Exercise goal: If a line in the entries below includes "equality", pick it out and copy it.

Data for analysis:
import Mathlib.Analysis.SpecialFunctions.Log.Base
import Mathlib.Logic.Equiv.Fin.Basic
import Literature.Computability.AlgebraicComplexity.MatrixMultiplicationExponent
import Literature.Computability.AlgebraicComplexity.AsymptoticSpectrum
import Literature.Computability.AlgebraicComplexity.TensorRankFacts
import Literature.Computability.AlgebraicComplexity.FlatteningBound
import HarnessLib

/-!
# Rank under Kronecker products and permutations; matrix tensors multiply (Bläser 2013, §5) — proved

Topic `Literature/Computability/AlgebraicComplexity`; cite item `wi-04435` (MatrixMultiplication
survey).  Everything in this file is PROVED (elementary index bookkeeping over a commutative
semiring); the statements are those of M. Bläser, *Fast Matrix Multiplication*, Theory of
Computing Graduate Surveys 5 (2013) (held: `paper:doi-10-4086-toc-gs-2013-005`), §5:

* Lemma 5.3 (p. 20) `R(t) = R(πt)` (permuting the three dimensions) — `tensorRank_swap₂₃` (the
  cyclic case `tensorRank_rotate` is in `FlatteningBound.lean`); Lemma 5.4, equality case (p. 21: "Equality holds if `A, B, C` are
  isomorphisms") for coordinate relabellings — `tensorRank_reindex`;
* Lemma 5.5 (p. 22) `R(⟨k,m,n⟩) = R(⟨n,k,m⟩) = R(⟨m,n,k⟩) = R(⟨m,k,n⟩) = R(⟨n,m,k⟩) = R(⟨k,n,m⟩)` —
  `tensorRank_matMulTensor_rotate`, `tensorRank_matMulTensor_transpose`, `Blaser2013_lemma55`;
* Lemma 5.8 (p. 23) `R(t ⊗ t') ≤ R(t) R(t')` — `Blaser2013_lemma58` (Kronecker product
  `kroneckerTensor` of `AsymptoticSpectrum.lean`; general index types, any commutative semiring —
  the square matrix case is also proved problem-side in
  `Summits/MatrixMultiplication/…/Theorems/AsymptoticSpectrumKronecker.lean`);
* p. 24: "the tensor product of two matrix tensors is a bigger matrix tensor",
  `⟨k,m,n⟩ ⊗ ⟨k',m',n'⟩ ≅ ⟨kk',mm',nn'⟩` (double indices ↔ `finProdFinEquiv`) —
  `kroneckerTensor_matMulTensor`, whence `Blaser2013_rank_matMulTensor_mul_le :
  R(⟨kk',mm',nn'⟩) ≤ R(⟨k,m,n⟩) R(⟨k',m',n'⟩)` and the DISCHARGE `Blaser2013RankSubmult_holds` of the
  named fact of `TensorRankFacts.lean`;
* Thm 5.9 (p. 24) in the cubic format: `R(⟨n,n,n⟩) ≤ r ⇒ ω ≤ log_n r` — `omega_le_logb_of_rank_le'`
  (from the named fact `Blaser2013Thm59`, `3 log_{n³} r = log_n r`).

(Bürgisser–Clausen–Shokrollahi 1997, Prop. 14.23 and (15.1) print the same statements.)
-/

noncomputable section

open scoped BigOperators

namespace Literature.Computability.AlgebraicComplexity

universe u

variable {K : Type u} [CommSemiring K]

section General

variable {ι κ μ ι' κ' μ' : Type*}

/-- Entries of a sum of triads. [folklore] -/
theorem sum_triad_apply {r : ℕ} (w : Fin r → ι → K) (u : Fin r → κ → K)
    (v : Fin r → μ → K) (a : ι) (b : κ) (c : μ) :
    (∑ i, triad (w i) (u i) (v i)) a b c = ∑ i, w i a * u i b * v i c := by
  rw [Finset.sum_apply, Finset.sum_apply, Finset.sum_apply]
  simp only [triad_apply]

/-- **Rank is invariant under relabelling the coordinates** (Bläser 2013, Lemma 5.4, equality
case for isomorphisms — here coordinate bijections). [cite: Blaser2013, Lemma 5.4] -/
theorem tensorRank_reindex (eι : ι' ≃ ι) (eκ : κ' ≃ κ) (eμ : μ' ≃ μ) (t : ι → κ → μ → K) :
    tensorRank (fun a b c => t (eι a) (eκ b) (eμ c)) = tensorRank t := by
  unfold tensorRank
  congr 1
  ext r
  constructor
  · rintro ⟨w, u, v, h⟩
    refine ⟨fun i a => w i (eι.symm a), fun i b => u i (eκ.symm b), fun i c => v i (eμ.symm c), ?_⟩
    funext a b c
    have := congrFun (congrFun (congrFun h (eι.symm a)) (eκ.symm b)) (eμ.symm c)
    simp only [Equiv.apply_symm_apply] at this
    rw [this, sum_triad_apply, sum_triad_apply]
  · rintro ⟨w, u, v, h⟩
    refine ⟨fun i a => w i (eι a), fun i b => u i (eκ b), fun i c => v i (eμ c), ?_⟩
    funext a b c
    rw [h, sum_triad_apply, sum_triad_apply]

/-- **Rank is invariant under swapping the last two factors** (Bläser 2013, Lemma 5.3).
[cite: Blaser2013, Lemma 5.3] -/
theorem tensorRank_swap₂₃ (t : ι → κ → μ → K) :
    tensorRank (fun a c b => t a b c) = tensorRank t := by
  unfold tensorRank
  congr 1
  ext r
  constructor
  · rintro ⟨w, v, u, h⟩
    refine ⟨w, u, v, ?_⟩
    funext a b c
    have := congrFun (congrFun (congrFun h a) c) b
    rw [sum_triad_apply] at this
    rw [this, sum_triad_apply]
    exact Finset.sum_congr rfl fun i _ => by ring
  · rintro ⟨w, u, v, h⟩
    refine ⟨w, v, u, ?_⟩
    funext a c b
    rw [h, sum_triad_apply, sum_triad_apply]
    exact Finset.sum_congr rfl fun i _ => by ring

/-- **Bläser 2013, Lemma 5.8: rank is submultiplicative under the tensor (Kronecker) product**,
`R(t ⊗ t') ≤ R(t) · R(t')` (finite index types). [cite: Blaser2013, Lemma 5.8] -/
theorem Blaser2013_lemma58 [Fintype ι] [Fintype κ] [Fintype μ] [Fintype ι'] [Fintype κ']
    [Fintype μ'] (s : ι → κ → μ → K) (t : ι' → κ' → μ' → K) :
    tensorRank (kroneckerTensor s t) ≤ tensorRank s * tensorRank t := by
  obtain ⟨w, u, v, hs⟩ := exists_triad_decomposition_tensorRank s
  obtain ⟨w', u', v', ht⟩ := exists_triad_decomposition_tensorRank t
  have hcard : Fintype.card (Fin (tensorRank s) × Fin (tensorRank t)) = tensorRank s * tensorRank t := by
    simp
  rw [← hcard]
  refine tensorRank_le_card_of_eq_sum
    (fun p a => w p.1 a.1 * w' p.2 a.2) (fun p b => u p.1 b.1 * u' p.2 b.2)
    (fun p c => v p.1 c.1 * v' p.2 c.2) ?_
  funext a b c
  rw [Finset.sum_apply, Finset.sum_apply, Finset.sum_apply, kroneckerTensor_apply]
  simp only [triad_apply]
  conv_lhs => rw [hs, ht]
  rw [sum_triad_apply, sum_triad_apply, Finset.sum_mul_sum, Fintype.sum_prod_type]
  refine Finset.sum_congr rfl fun i _ => Finset.sum_congr rfl fun j _ => ?_
  ring

end General

/-! ### Matrix multiplication tensors -/

section MatMul

variable (K)

/-- Rotating the factors of `⟨k,m,n⟩` gives `⟨m,n,k⟩` up to swapping the coordinates of the first
and third index sets (`(κ,μ) ↔ (μ,κ)`, `(κ,ν) ↔ (ν,κ)`) (Bläser 2013, p. 22, first
transformation). [cite: Blaser2013, Lemma 5.5 (proof, p. 22)] -/
theorem matMulTensor_rotate (k m n : ℕ) (b : Fin k × Fin m) (c : Fin m × Fin n) (a : Fin k × Fin n) :
    matMulTensor K k m n a b c = matMulTensor K m n k b.swap c a.swap := by
  obtain ⟨κ, μ⟩ := b; obtain ⟨μ', ν⟩ := c; obtain ⟨κ', ν'⟩ := a
  simp only [matMulTensor, Prod.swap_prod_mk]
  exact if_congr ⟨fun ⟨h1, h2, h3⟩ => ⟨h2, h3.symm, h1.symm⟩, fun ⟨h2, h3, h1⟩ => ⟨h1.symm, h2, h3.symm⟩⟩
    rfl rfl

/-- Transposition `(XY)ᵀ = YᵀXᵀ`: swapping the last two factors of `⟨k,m,n⟩` gives `⟨n,m,k⟩` up to
swapping coordinates in each index set (Bläser 2013, p. 22, second transformation).
[cite: Blaser2013, Lemma 5.5 (proof, p. 22)] -/
theorem matMulTensor_transpose (k m n : ℕ) (a : Fin k × Fin n) (c : Fin m × Fin n) (b : Fin k × Fin m) :
    matMulTensor K k m n a b c = matMulTensor K n m k a.swap c.swap b.swap := by
  obtain ⟨κ, μ⟩ := b; obtain ⟨μ', ν⟩ := c; obtain ⟨κ', ν'⟩ := a
  simp only [matMulTensor, Prod.swap_prod_mk]
  exact if_congr ⟨fun ⟨h1, h2, h3⟩ => ⟨h3, h2.symm, h1⟩, fun ⟨h3, h2, h1⟩ => ⟨h1, h2.symm, h3⟩⟩
    rfl rfl

/-- **`R(⟨k,m,n⟩) = R(⟨m,n,k⟩)`** (Bläser 2013, Lemma 5.5). [cite: Blaser2013, Lemma 5.5] -/
theorem tensorRank_matMulTensor_rotate (k m n : ℕ) :
    tensorRank (matMulTensor K k m n) = tensorRank (matMulTensor K m n k) := by
  rw [← tensorRank_rotate (matMulTensor K k m n)]
  have : rotate (matMulTensor K k m n) =
      fun b c a => matMulTensor K m n k (Equiv.prodComm _ _ b) (Equiv.refl _ c) (Equiv.prodComm _ _ a) := by
    funext b c a
    rw [rotate_apply, matMulTensor_rotate]
    rfl
  rw [this, tensorRank_reindex]

/-- **`R(⟨k,m,n⟩) = R(⟨n,m,k⟩)`** (Bläser 2013, Lemma 5.5). [cite: Blaser2013, Lemma 5.5] -/
theorem tensorRank_matMulTensor_transpose (k m n : ℕ) :
    tensorRank (matMulTensor K k m n) = tensorRank (matMulTensor K n m k) := by
  rw [← tensorRank_swap₂₃ (matMulTensor K k m n)]
  have : (fun a c b => matMulTensor K k m n a b c) =
      fun a c b => matMulTensor K n m k (Equiv.prodComm _ _ a) (Equiv.prodComm _ _ c)
        (Equiv.prodComm _ _ b) := by
    funext a c b
    rw [matMulTensor_transpose]
    rfl
  rw [this, tensorRank_reindex]

/-- **Bläser 2013, Lemma 5.5** as printed:
`R(⟨k,m,n⟩) = R(⟨n,k,m⟩) = R(⟨m,n,k⟩) = R(⟨m,k,n⟩) = R(⟨n,m,k⟩) = R(⟨k,n,m⟩)`.
[cite: Blaser2013, Lemma 5.5] -/
theorem Blaser2013_lemma55 (k m n : ℕ) :
    tensorRank (matMulTensor K k m n) = tensorRank (matMulTensor K n k m) ∧
    tensorRank (matMulTensor K k m n) = tensorRank (matMulTensor K m n k) ∧
    tensorRank (matMulTensor K k m n) = tensorRank (matMulTensor K m k n) ∧
    tensorRank (matMulTensor K k m n) = tensorRank (matMulTensor K n m k) ∧
    tensorRank (matMulTensor K k m n) = tensorRank (matMulTensor K k n m) := by
  refine ⟨?_, tensorRank_matMulTensor_rotate K k m n, ?_, tensorRank_matMulTensor_transpose K k m n, ?_⟩
  · rw [tensorRank_matMulTensor_rotate, tensorRank_matMulTensor_rotate]
  · rw [tensorRank_matMulTensor_transpose, tensorRank_matMulTensor_rotate]
  · rw [tensorRank_matMulTensor_rotate, tensorRank_matMulTensor_transpose]

/-- The double-index relabelling `(Fin k × Fin n) × (Fin k' × Fin n') ≃ Fin (k k') × Fin (n n')`
used to read `⟨k,m,n⟩ ⊗ ⟨k',m',n'⟩` as `⟨kk',mm',nn'⟩` (Bläser 2013, p. 23: "double indices `κ, κ'`
address the slices `1, …, kk'`"). [cite: Blaser2013, p. 23–24] -/
def doubleIndexEquiv (k n k' n' : ℕ) : (Fin k × Fin n) × (Fin k' × Fin n') ≃ Fin (k * k') × Fin (n * n') :=
  (Equiv.prodProdProdComm (Fin k) (Fin n) (Fin k') (Fin n')).trans
    (Equiv.prodCongr finProdFinEquiv finProdFinEquiv)

/-- **Matrix tensors multiply**: `⟨k,m,n⟩ ⊗ ⟨k',m',n'⟩ = ⟨kk',mm',nn'⟩` after the double-index
relabelling ("the tensor product of two matrix tensors is a bigger matrix tensor",
`(A ⊗ B)(A' ⊗ B') = AA' ⊗ BB'`; Bläser 2013, p. 24). [cite: Blaser2013, §5.2 p. 24] -/
theorem kroneckerTensor_matMulTensor (k m n k' m' n' : ℕ) (a : (Fin k × Fin n) × (Fin k' × Fin n'))
    (b : (Fin k × Fin m) × (Fin k' × Fin m')) (c : (Fin m × Fin n) × (Fin m' × Fin n')) :
    kroneckerTensor (matMulTensor K k m n) (matMulTensor K k' m' n') a b c =
      matMulTensor K (k * k') (m * m') (n * n') (doubleIndexEquiv k n k' n' a)
        (doubleIndexEquiv k m k' m' b) (doubleIndexEquiv m n m' n' c) := by
  obtain ⟨⟨a₁, a₂⟩, ⟨a₁', a₂'⟩⟩ := a
  obtain ⟨⟨b₁, b₂⟩, ⟨b₁', b₂'⟩⟩ := b
  obtain ⟨⟨c₁, c₂⟩, ⟨c₁', c₂'⟩⟩ := c
  simp only [kroneckerTensor_apply, matMulTensor, doubleIndexEquiv, Equiv.trans_apply,
    Equiv.prodProdProdComm_apply, Equiv.prodCongr_apply, Prod.map_apply,
    EmbeddingLike.apply_eq_iff_eq, Prod.mk.injEq]
  by_cases h₁ : a₁ = b₁ <;> by_cases h₂ : b₂ = c₁ <;> by_cases h₃ : a₂ = c₂ <;>
    by_cases h₁' : a₁' = b₁' <;> by_cases h₂' : b₂' = c₁' <;> by_cases h₃' : a₂' = c₂' <;>
    simp [h₁, h₂, h₃, h₁', h₂', h₃']

/-- **`R(⟨kk', mm', nn'⟩) ≤ R(⟨k,m,n⟩) · R(⟨k',m',n'⟩)`** (Bläser 2013, Lemma 5.8 with p. 24).
[cite: Blaser2013, Lemma 5.8 and p. 24] -/
theorem Blaser2013_rank_matMulTensor_mul_le (k m n k' m' n' : ℕ) :
    tensorRank (matMulTensor K (k * k') (m * m') (n * n')) ≤
      tensorRank (matMulTensor K k m n) * tensorRank (matMulTensor K k' m' n') := by
  have h := tensorRank_reindex (doubleIndexEquiv k n k' n') (doubleIndexEquiv k m k' m')
    (doubleIndexEquiv m n m' n') (matMulTensor K (k * k') (m * m') (n * n'))
  rw [← h]
  have : (fun a b c => matMulTensor K (k * k') (m * m') (n * n') (doubleIndexEquiv k n k' n' a)
      (doubleIndexEquiv k m k' m' b) (doubleIndexEquiv m n m' n' c)) =
      kroneckerTensor (matMulTensor K k m n) (matMulTensor K k' m' n') := by
    funext a b c
    rw [kroneckerTensor_matMulTensor]
  rw [this]
  exact Blaser2013_lemma58 _ _

end MatMul

/-- DISCHARGE of the named fact `Blaser2013RankSubmult` (`TensorRankFacts.lean`):
`R(⟨nm,nm,nm⟩) ≤ R(⟨n,n,n⟩) · R(⟨m,m,m⟩)` over every field. [cite: Blaser2013, Lemma 5.8] -/
theorem Blaser2013RankSubmult_holds : Blaser2013RankSubmult :=
  fun K _ n m => Blaser2013_rank_matMulTensor_mul_le K n n n m m m

/-- **Bläser 2013, Thm 5.9 in the cubic format**: if `R(⟨n,n,n⟩) ≤ r` (`n ≥ 2`) then
`ω ≤ log_n r` (`= 3 log_{n³} r`; e.g. Strassen: `ω ≤ log₂ 7`). From the named fact `Blaser2013Thm59`.
[cite: Blaser2013, Thm. 5.9] -/
theorem omega_le_logb_of_rank_le' (h : Blaser2013Thm59) (K : Type) [Field K] {n r : ℕ} (hn : 2 ≤ n)
    (hr : tensorRank (matMulTensor K n n n) ≤ r) :
    omega K ≤ Real.logb n r := by
  have h3 := omega_le_of_rank_le h K hn hr
  have hcube : ((n * n * n : ℕ) : ℝ) = (n : ℝ) ^ 3 := by push_cast; ring
  rw [hcube, Real.logb, Real.log_pow] at h3
  push_cast at h3
  rw [Real.logb]
  by_cases hl : Real.log n = 0
  · simp only [hl, mul_zero, div_zero] at h3 ⊢
    exact h3
  · calc omega K ≤ 3 * (Real.log r / (3 * Real.log n)) := h3
      _ = Real.log r / Real.log n := by
        rw [← mul_div_assoc, mul_div_mul_left _ _ (by norm_num : (3 : ℝ) ≠ 0)]

end Literature.Computability.AlgebraicComplexity

end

Answer to the problem:
  cyclic case `tensorRank_rotate` is in `FlatteningBound.lean`); Lemma 5.4, equality case (p. 21: "Equality holds if `A, B, C` are
/-- **Rank is invariant under relabelling the coordinates** (Bläser 2013, Lemma 5.4, equality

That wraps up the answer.